The researchers know that more, and more unsafe, storms have begun to transpire as the climate warms. A team of scientists has reported an underlying description, using meteorological satellite data gathered over a 35-year in observation period.
The examination of the movement and interaction of mechanical energies crossways the atmosphere, published January 24 in the journal Nature Communications, is the first to sightsee long-term variations of the Lorenz energy cycle -- a complex formula used to describe the interface between potential and kinetic energy in the atmosphere -- and offers a new outlook on what is happening with global warming.
Observers Created New Hypothesis Of Growing Climate Change
"It is a new way to look at and explain what people have observed," said Liming Li, assistant professor of physics at the University of Houston and corresponding author of the paper. "We found that the efficiency of Earth's global atmosphere as a heat engine is increasing during the past four decades in response to climate change."

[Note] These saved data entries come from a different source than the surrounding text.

/-! ### The final theorem: (3.12)–(3.13) of Bourgain for `F = log`, `c = 1` -/

set_option maxHeartbeats 1000000 in
/-- **Bourgain's (3.13) for `F = log` (with `c = 1`) from Corollary 3:** for every `ε > 0` there are
`C, T₀` with `|S|⁶ ≤ C M^{6+ε} N⁻³ (N/R)` whenever `T ≥ T₀`, `M ≤ T^{1/2}`, `N = M T^{-2/7} ∈ (1, M)`,
`R = ⌈(2M³/(NT))^{1/2}⌉ ∈ [N^{1/2}, N]`. This is the hypothesis `h312` of
`Bourgain2017_eq313_log_of_eq312`. [cite: BourgainJAMS2017, §4 (3.4)–(3.13)] -/
theorem eq312_log_of_corollary3
    (hC3 : ∀ ε : ℝ, 0 < ε → ∃ C : ℝ, ∀ N : ℕ, 1 ≤ N → ∀ δ Δ : ℝ,
      1 / (N : ℝ) ^ 2 ≤ δ → δ ≤ 1 → 1 / (N : ℝ) ≤ Δ → Δ ≤ 1 →
        bourgainA6 N δ Δ ≤ C * δ * Δ * (N : ℝ) ^ (9 + ε)) :
    ∀ ε : ℝ, 0 < ε → ∃ C T₀ : ℝ, ∀ T M N : ℝ, T₀ ≤ T → M ≤ Real.sqrt T →
      N = M * T ^ (-(2 / 7) : ℝ) → 1 < N → N < M →
      (bourgainR 1 M N T : ℝ) ≤ N → N ≤ (bourgainR 1 M N T : ℝ) ^ 2 →
        ‖bourgainSum Real.log T M‖ ^ 6 ≤
          C * (M ^ (6 + ε) / N ^ 3 * (N / (bourgainR 1 M N T : ℝ))) := by
  intro ε' hε'
  -- the constants
  have hε : 0 < ε' / 6 := by positivity
  obtain ⟨C6, hC60, hC6⟩ := sum_norm_mainTerm_le hC3 hε
  obtain ⟨K, hKpos, hK⟩ := SecondSpacingLog.secondSpacingCount_le
  have hK0 : 0 ≤ K := hKpos.le
  have hC6' : MainBound (ε' / 6) C6 := ⟨hC6⟩
  have hK' : SpacingBound K := ⟨@hK⟩
  set Ctot : ℝ := 5000000000000 + 300 * famConst C6 K with hCtot
  have hCtot0 : 0 ≤ Ctot := by have := famConst_nonneg C6 hK0; positivity
  set δ : ℝ := ε' / 108 with hδ
  have hδ0 : 0 < δ := by positivity
  set Cbig : ℝ := Ctot ^ 6 * ((1 / δ) ^ 18 * (2 : ℝ) ^ (7 * ε' / 3)) with hCbig
  have hCbig0 : 0 ≤ Cbig := by positivity
  refine ⟨max (64 * 2 ^ 60) Cbig, 2 ^ 70, ?_⟩
  intro T M N hT0 hMT hNdef h1N hNM hRN hNR
  set R := bourgainR 1 M N T with hRdef
  have hT : 0 < T := lt_of_lt_of_le (by norm_num) hT0
  have hN : 0 < N := by linarith
  have hM : 0 < M := by linarith
  have hR1 : (1 : ℝ) < (R : ℝ) ^ 2 := lt_of_lt_of_le h1N hNR
  have hRpos : (0 : ℝ) < R := by
    have : (R : ℝ) ≠ 0 := by intro h0; rw [h0] at hR1; norm_num at hR1
    have h0 : (0 : ℝ) ≤ R := Nat.cast_nonneg _
    exact lt_of_le_of_ne h0 (Ne.symm this)
  have hM1 : 1 ≤ M := by linarith
  -- the target is monotone in the constant
  have hRHS0 : 0 ≤ M ^ (6 + ε') / N ^ 3 * (N / R) := by positivity
  have hmono : ∀ {C : ℝ}, ‖bourgainSum Real.log T M‖ ^ 6 ≤ C * (M ^ (6 + ε') / N ^ 3 * (N / R)) →
      C ≤ max (64 * 2 ^ 60) Cbig →
      ‖bourgainSum Real.log T M‖ ^ 6 ≤ max (64 * 2 ^ 60) Cbig * (M ^ (6 + ε') / N ^ 3 * (N / R)) :=
    fun h1 h2 => h1.trans (mul_le_mul_of_nonneg_right h2 hRHS0)
  -- `M^{6+ε'} ≥ M⁶` and `N/R ≥ 1`
  have hM6 : M ^ 6 ≤ M ^ (6 + ε') := by
    calc M ^ 6 = M ^ ((6 : ℕ) : ℝ) := (Real.rpow_natCast M 6).symm
      _ ≤ M ^ (6 + ε') := Real.rpow_le_rpow_of_exponent_le hM1 (by push_cast; linarith)
  have hNR1 : 1 ≤ N / R := by rw [le_div_iff₀ hRpos]; linarith
  by_cases hN20 : (2 : ℝ) ^ 20 ≤ N
  swap
  · -- small `N`: trivial bound `‖S‖ ≤ 2M`
    rw [not_le] at hN20
    refine hmono ?_ (le_max_left _ _)
    have hS : ‖bourgainSum Real.log T M‖ ≤ 2 * M := by
      rw [bourgainSum]
      refine (norm_sum_le _ _).trans ?_
      have : ∀ m ∈ Finset.Icc ⌈M / 2⌉₊ ⌊M⌋₊,
          ‖Complex.exp (2 * ↑π * Complex.I * ↑(T * Real.log ((m : ℝ) / M)))‖ ≤ 1 := by
        intro m _
        rw [show (2 * ↑π * Complex.I * ↑(T * Real.log ((m : ℝ) / M)) : ℂ) =
          ((2 * π * (T * Real.log ((m : ℝ) / M)) : ℝ) : ℂ) * Complex.I by push_cast; ring, Complex.norm_exp_ofReal_mul_I]
      refine (Finset.sum_le_sum this).trans ?_
      rw [Finset.sum_const, nsmul_eq_mul, mul_one, Nat.card_Icc]
      have h1 : ((⌊M⌋₊ + 1 - ⌈M / 2⌉₊ : ℕ) : ℝ) ≤ ((⌊M⌋₊ + 1 : ℕ) : ℝ) := by exact_mod_cast Nat.sub_le _ _
      have h2 : (⌊M⌋₊ : ℝ) ≤ M := Nat.floor_le hM.le
      push_cast at h1; linarith
    have h6 : ‖bourgainSum Real.log T M‖ ^ 6 ≤ (2 * M) ^ 6 := pow_le_pow_left₀ (norm_nonneg _) hS 6
    refine h6.trans ?_
    -- `(2M)⁶ = 64 M⁶ ≤ 64 · 2⁶⁰ · M^{6+ε'}/N³ · (N/R)` since `N³ < 2⁶⁰`
    have hN3 : N ^ 3 < 2 ^ 60 := by
      calc N ^ 3 < ((2 : ℝ) ^ 20) ^ 3 := pow_lt_pow_left₀ hN20 hN.le (by norm_num)
        _ = 2 ^ 60 := by norm_num
    have : M ^ 6 ≤ 2 ^ 60 * (M ^ (6 + ε') / N ^ 3 * (N / R)) := by
      rw [show (2 : ℝ) ^ 60 * (M ^ (6 + ε') / N ^ 3 * (N / R)) = (2 ^ 60 / N ^ 3) * (M ^ (6 + ε') * (N / R)) by
        field_simp]
      have h1 : (1 : ℝ) ≤ 2 ^ 60 / N ^ 3 := by rw [le_div_iff₀ (by positivity)]; linarith
      calc M ^ 6 = 1 * (M ^ 6 * 1) := by ring
        _ ≤ (2 ^ 60 / N ^ 3) * (M ^ (6 + ε') * (N / R)) := by
            apply mul_le_mul h1 (mul_le_mul hM6 hNR1 zero_le_one (by positivity)) (by positivity) (by positivity)
    nlinarith
  · -- the regime `Good`
    set L := ⌊N / 8⌋₊ with hL
    set ℓ := L / 2 with hℓ
    -- `T² N⁷ = M⁷`
    have hT7 : T ^ 2 * N ^ 7 = M ^ 7 := by
      rw [hNdef, mul_pow, ← Real.rpow_natCast (T ^ (-(2 / 7) : ℝ)) 7, ← Real.rpow_mul hT.le]
      norm_num
      field_simp
    -- `2M³ ≤ NTR²` and `NTR² ≤ 8M³`
    set y : ℝ := 2 * M ^ 3 / (1 * N * T) with hy
    have hy0 : 0 < y := by positivity
    have hRy : Real.sqrt y ≤ R := by rw [hRdef, bourgainR]; exact Nat.le_ceil _
    have hyNT : y * (N * T) = 2 * M ^ 3 := by rw [hy]; field_simp
    have hrel1 : 2 * M ^ 3 ≤ N * T * R ^ 2 := by
      have h1 : y ≤ (R : ℝ) ^ 2 := by
        calc y = Real.sqrt y ^ 2 := (Real.sq_sqrt hy0.le).symm
          _ ≤ (R : ℝ) ^ 2 := pow_le_pow_left₀ (Real.sqrt_nonneg _) hRy 2
      calc 2 * M ^ 3 = y * (N * T) := hyNT.symm
        _ ≤ (R : ℝ) ^ 2 * (N * T) := by gcongr
        _ = N * T * R ^ 2 := by ring
    have hy1 : 1 ≤ y := by
      by_contra hlt
      rw [not_le] at hlt
      have hs : Real.sqrt y < 1 := by rw [Real.sqrt_lt' one_pos]; simpa using hlt
      have hR1' : R ≤ 1 := by
        rw [hRdef, bourgainR]
        exact Nat.ceil_le.2 (by exact_mod_cast hs.le)
      have : (R : ℝ) ≤ 1 := by exact_mod_cast hR1'
      have hR0 : (0 : ℝ) ≤ R := Nat.cast_nonneg _
      nlinarith
    have hrel2 : N * T * R ^ 2 ≤ 8 * M ^ 3 := by
      have hs1 : 1 ≤ Real.sqrt y := by rw [show (1:ℝ) = Real.sqrt 1 by simp]; exact Real.sqrt_le_sqrt hy1
      have hRlt : (R : ℝ) < Real.sqrt y + 1 := by rw [hRdef, bourgainR]; exact Nat.ceil_lt_add_one (Real.sqrt_nonneg _)
      have hRle : (R : ℝ) ≤ 2 * Real.sqrt y := by linarith
      have h2 : (R : ℝ) ^ 2 ≤ 4 * y := by
        calc (R : ℝ) ^ 2 ≤ (2 * Real.sqrt y) ^ 2 := pow_le_pow_left₀ hRpos.le hRle 2
          _ = 4 * y := by rw [mul_pow, Real.sq_sqrt hy0.le]; ring
      calc N * T * R ^ 2 = (R : ℝ) ^ 2 * (N * T) := by ring
        _ ≤ 4 * y * (N * T) := by gcongr
        _ = 4 * (y * (N * T)) := by ring
        _ = 8 * M ^ 3 := by rw [hyNT]; ring
    have hMT2 : M ^ 2 ≤ T := by
      calc M ^ 2 ≤ Real.sqrt T ^ 2 := pow_le_pow_left₀ hM.le hMT 2
        _ = T := Real.sq_sqrt hT.le
    have hg : Good T M N R L ℓ := ⟨hN20, hT0, hMT2, hT7, hNM, hrel1, hrel2, hRN, hNR, rfl, rfl⟩
    -- the bound for `‖S‖` and its sixth power
    have hS := hg.norm_S_le hε hC60 hC6' hK0 hK'
    rw [← hCtot] at hS
    have hlT := hg.log_T_ge
    have h𝒯6 : ((M ^ 6 / (N ^ 2 * R)) ^ (1 / 6 : ℝ)) ^ 6 = M ^ 6 / (N ^ 2 * R) := by
      rw [one_div, show (6 : ℝ) = ((6 : ℕ) : ℝ) by norm_num, Real.rpow_inv_natCast_pow (by positivity) (by norm_num)]
    have hTε6 : (T ^ (ε' / 6 / 6)) ^ 6 = T ^ (ε' / 6) := by
      rw [← Real.rpow_natCast _ 6, ← Real.rpow_mul hT.le]; norm_num
    have h6 : ‖bourgainSum Real.log T M‖ ^ 6 ≤
        Ctot ^ 6 * Real.log T ^ 18 * T ^ (ε' / 6) * (M ^ 6 / (N ^ 2 * R)) := by
      have := pow_le_pow_left₀ (norm_nonneg _) hS 6
      rw [mul_pow, mul_pow, mul_pow, h𝒯6, hTε6, ← pow_mul] at this
      exact this
    -- `log¹⁸ T ≤ T^{ε'/6}/δ¹⁸`
    have hlog : Real.log T ^ 18 ≤ (1 / δ) ^ 18 * T ^ (ε' / 6) := by
      have h1 : Real.log T ≤ T ^ δ / δ := Real.log_le_rpow_div hT.le hδ0
      have h2 : Real.log T ^ 18 ≤ (T ^ δ / δ) ^ 18 := pow_le_pow_left₀ (by linarith) h1 18
      refine h2.trans (le_of_eq ?_)
      rw [div_pow, ← Real.rpow_natCast _ 18, ← Real.rpow_mul hT.le, hδ]
      rw [show ε' / 108 * ((18 : ℕ) : ℝ) = ε' / 6 by push_cast; ring]
      ring
    -- `T^{ε'/3} ≤ 2^{7ε'/3} M^{ε'}`
    have hT3 := hg.T3_le
    have hTpow : T ^ (ε' / 6) * T ^ (ε' / 6) ≤ (2 : ℝ) ^ (7 * ε' / 3) * M ^ ε' := by
      rw [← Real.rpow_add hT, show ε' / 6 + ε' / 6 = ε' / 3 by ring]
      have e1 : T ^ (ε' / 3) = (T ^ 3) ^ (ε' / 9) := by
        rw [← Real.rpow_natCast _ 3, ← Real.rpow_mul hT.le]; congr 1; push_cast; ring
      rw [e1]
      calc (T ^ 3) ^ (ε' / 9) ≤ ((2 : ℝ) ^ 21 * M ^ 7) ^ (ε' / 9) := Real.rpow_le_rpow (by positivity) hT3 (by positivity)
        _ = ((2 : ℝ) ^ 21) ^ (ε' / 9) * (M ^ 7) ^ (ε' / 9) := Real.mul_rpow (by positivity) (by positivity)
        _ = (2 : ℝ) ^ (7 * ε' / 3) * M ^ (7 * ε' / 9) := by
            rw [← Real.rpow_natCast _ 21, ← Real.rpow_mul (by norm_num), ← Real.rpow_natCast _ 7, ← Real.rpow_mul hM.le]
            congr 1 <;> (congr 1; push_cast; ring)
        _ ≤ (2 : ℝ) ^ (7 * ε' / 3) * M ^ ε' := by
            apply mul_le_mul_of_nonneg_left _ (by positivity)
            exact Real.rpow_le_rpow_of_exponent_le hM1 (by linarith)
    -- assemble
    refine hmono ?_ (le_max_right _ _)
    have e6 : M ^ (6 + ε') = M ^ 6 * M ^ ε' := by
      rw [Real.rpow_add hM]; congr 1; exact_mod_cast Real.rpow_natCast M 6
    have e : M ^ (6 + ε') / N ^ 3 * (N / R) = M ^ ε' * (M ^ 6 / (N ^ 2 * R)) := by
      rw [e6]
      field_simp
    rw [e, hCbig]
    have hW0 : 0 ≤ M ^ 6 / (N ^ 2 * R) := by positivity
    calc ‖bourgainSum Real.log T M‖ ^ 6 ≤ Ctot ^ 6 * Real.log T ^ 18 * T ^ (ε' / 6) * (M ^ 6 / (N ^ 2 * R)) := h6
      _ ≤ Ctot ^ 6 * ((1 / δ) ^ 18 * T ^ (ε' / 6)) * T ^ (ε' / 6) * (M ^ 6 / (N ^ 2 * R)) := by gcongr
      _ = Ctot ^ 6 * (1 / δ) ^ 18 * (T ^ (ε' / 6) * T ^ (ε' / 6)) * (M ^ 6 / (N ^ 2 * R)) := by ring
      _ ≤ Ctot ^ 6 * (1 / δ) ^ 18 * ((2 : ℝ) ^ (7 * ε' / 3) * M ^ ε') * (M ^ 6 / (N ^ 2 * R)) := by gcongr
      _ = Ctot ^ 6 * ((1 / δ) ^ 18 * (2 : ℝ) ^ (7 * ε' / 3)) * (M ^ ε' * (M ^ 6 / (N ^ 2 * R))) := by ring


end ZetaSum
end Literature.NumberTheory.LFunctions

In this case, augmented efficiency isn't a good thing. It suggests more possible energy is being transformed to kinetic energy -- that is driving atmospheric cycle - resulting in a greater potential for devastating storms in regions where the adaptation takes place. Uncontrolled, climate drastically changed.
"Our studies suggest that most energy components in the Lorenz energy cycle have optimistic trends," the researchers wrote. "Thus, the efficiency of Earth's global heat engine increased during the past 35 years."
In addition to Li, researchers gathered data in the work include Yefeng Pan, first author and a former doctoral student at UH; Xun Jiang, associate professor of earth and atmospheric sciences at UH; Gan Li, Wentao Zhang and Xinyue Wang, all of Guilin University of Electronic Technology; and Andrew P. Ingersoll of the California Institute of Technology.
Data Shows Drastic Changes Since The Start Of Global Concern
The researchers used three self-regulating meteorological datasets to track variables including three-dimensional wind field, geopotential-height field, and temperature field at points across the globe since 1979 to 2013 and still progresses today. They then used the data to figure out the Lorenz energy cycle of the global atmosphere. Such an immense energy cycle in the atmosphere significantly effects weather and climate.
Previous studies have covered only five-year and 10-year periods before 1973, Li said. "Now we can examine the Lorenz energy cycle of the global atmosphere during the past 35 years, using satellite-based annotations," he said.
While the researchers reported that the total mechanical energy of the global atmosphere remains constant over time, there has been a significant increase in what they describe as "eddy energies," or the energies associated with storms, eddies, and turbulence.
Li said the positive trends for eddy energies were particularly pronounced in the southern hemisphere and over parts of Asia, and point out that escalating storm activity over the southern oceans and increasing drought in Central Asia contribute to the positive trends.
"This is a new viewpoint to explain global warming from an energy perspective," he said.